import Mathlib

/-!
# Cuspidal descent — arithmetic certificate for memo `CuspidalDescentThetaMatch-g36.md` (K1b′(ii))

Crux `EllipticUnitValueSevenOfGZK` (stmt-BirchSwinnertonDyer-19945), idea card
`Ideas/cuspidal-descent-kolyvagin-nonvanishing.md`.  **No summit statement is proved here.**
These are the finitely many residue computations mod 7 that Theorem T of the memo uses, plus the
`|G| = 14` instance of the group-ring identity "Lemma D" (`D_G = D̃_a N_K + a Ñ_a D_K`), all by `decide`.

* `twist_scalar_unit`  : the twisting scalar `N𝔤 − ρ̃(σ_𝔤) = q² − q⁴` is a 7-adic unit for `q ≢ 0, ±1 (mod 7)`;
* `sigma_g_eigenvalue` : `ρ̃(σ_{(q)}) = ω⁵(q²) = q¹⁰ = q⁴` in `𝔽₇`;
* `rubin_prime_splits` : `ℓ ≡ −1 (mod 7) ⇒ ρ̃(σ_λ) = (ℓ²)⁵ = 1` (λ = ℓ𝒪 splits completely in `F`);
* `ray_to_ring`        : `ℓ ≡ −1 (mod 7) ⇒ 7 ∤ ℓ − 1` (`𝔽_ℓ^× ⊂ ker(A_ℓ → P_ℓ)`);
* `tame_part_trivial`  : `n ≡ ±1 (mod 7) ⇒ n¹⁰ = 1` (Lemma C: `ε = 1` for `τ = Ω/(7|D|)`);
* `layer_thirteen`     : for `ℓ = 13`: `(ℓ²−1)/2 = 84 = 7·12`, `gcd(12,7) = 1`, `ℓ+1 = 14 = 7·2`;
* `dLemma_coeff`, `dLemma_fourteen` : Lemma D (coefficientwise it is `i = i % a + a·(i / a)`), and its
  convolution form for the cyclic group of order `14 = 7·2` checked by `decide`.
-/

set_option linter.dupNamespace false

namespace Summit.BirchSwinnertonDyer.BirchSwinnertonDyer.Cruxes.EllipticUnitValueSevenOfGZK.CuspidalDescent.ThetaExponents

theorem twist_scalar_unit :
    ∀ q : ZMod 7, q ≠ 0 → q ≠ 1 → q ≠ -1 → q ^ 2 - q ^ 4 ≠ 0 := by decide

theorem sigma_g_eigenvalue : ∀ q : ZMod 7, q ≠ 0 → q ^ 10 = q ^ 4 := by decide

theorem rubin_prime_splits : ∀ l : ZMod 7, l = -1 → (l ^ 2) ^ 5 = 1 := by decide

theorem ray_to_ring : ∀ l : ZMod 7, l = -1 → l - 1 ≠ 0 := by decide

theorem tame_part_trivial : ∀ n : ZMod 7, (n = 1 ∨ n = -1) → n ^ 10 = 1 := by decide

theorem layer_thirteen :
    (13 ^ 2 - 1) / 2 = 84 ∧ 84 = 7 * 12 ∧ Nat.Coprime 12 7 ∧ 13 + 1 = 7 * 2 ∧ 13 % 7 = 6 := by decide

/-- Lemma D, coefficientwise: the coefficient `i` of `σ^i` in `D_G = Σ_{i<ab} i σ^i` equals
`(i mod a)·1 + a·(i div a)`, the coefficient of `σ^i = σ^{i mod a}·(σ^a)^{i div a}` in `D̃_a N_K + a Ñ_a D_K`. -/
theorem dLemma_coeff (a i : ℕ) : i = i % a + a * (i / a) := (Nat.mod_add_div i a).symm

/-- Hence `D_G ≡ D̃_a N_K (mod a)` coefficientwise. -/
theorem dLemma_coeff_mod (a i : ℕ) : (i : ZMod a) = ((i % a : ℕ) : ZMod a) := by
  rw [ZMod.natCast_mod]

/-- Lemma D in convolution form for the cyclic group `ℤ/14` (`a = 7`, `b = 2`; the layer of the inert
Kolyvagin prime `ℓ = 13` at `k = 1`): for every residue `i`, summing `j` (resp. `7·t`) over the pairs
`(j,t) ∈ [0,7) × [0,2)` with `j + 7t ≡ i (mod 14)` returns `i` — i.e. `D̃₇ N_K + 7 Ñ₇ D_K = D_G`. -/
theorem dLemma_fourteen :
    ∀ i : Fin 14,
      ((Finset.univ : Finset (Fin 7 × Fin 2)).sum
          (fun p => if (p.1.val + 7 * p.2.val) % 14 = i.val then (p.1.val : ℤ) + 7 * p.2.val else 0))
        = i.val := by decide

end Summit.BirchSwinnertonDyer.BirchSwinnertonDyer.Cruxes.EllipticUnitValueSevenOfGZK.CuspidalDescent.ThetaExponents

______

* [EXERCISE INSTRUCTIONS]:
Look through the lines above and collect those with the word "ThetaExponents".

* [RESULT BELOW]:
namespace Summit.BirchSwinnertonDyer.BirchSwinnertonDyer.Cruxes.EllipticUnitValueSevenOfGZK.CuspidalDescent.ThetaExponents
end Summit.BirchSwinnertonDyer.BirchSwinnertonDyer.Cruxes.EllipticUnitValueSevenOfGZK.CuspidalDescent.ThetaExponents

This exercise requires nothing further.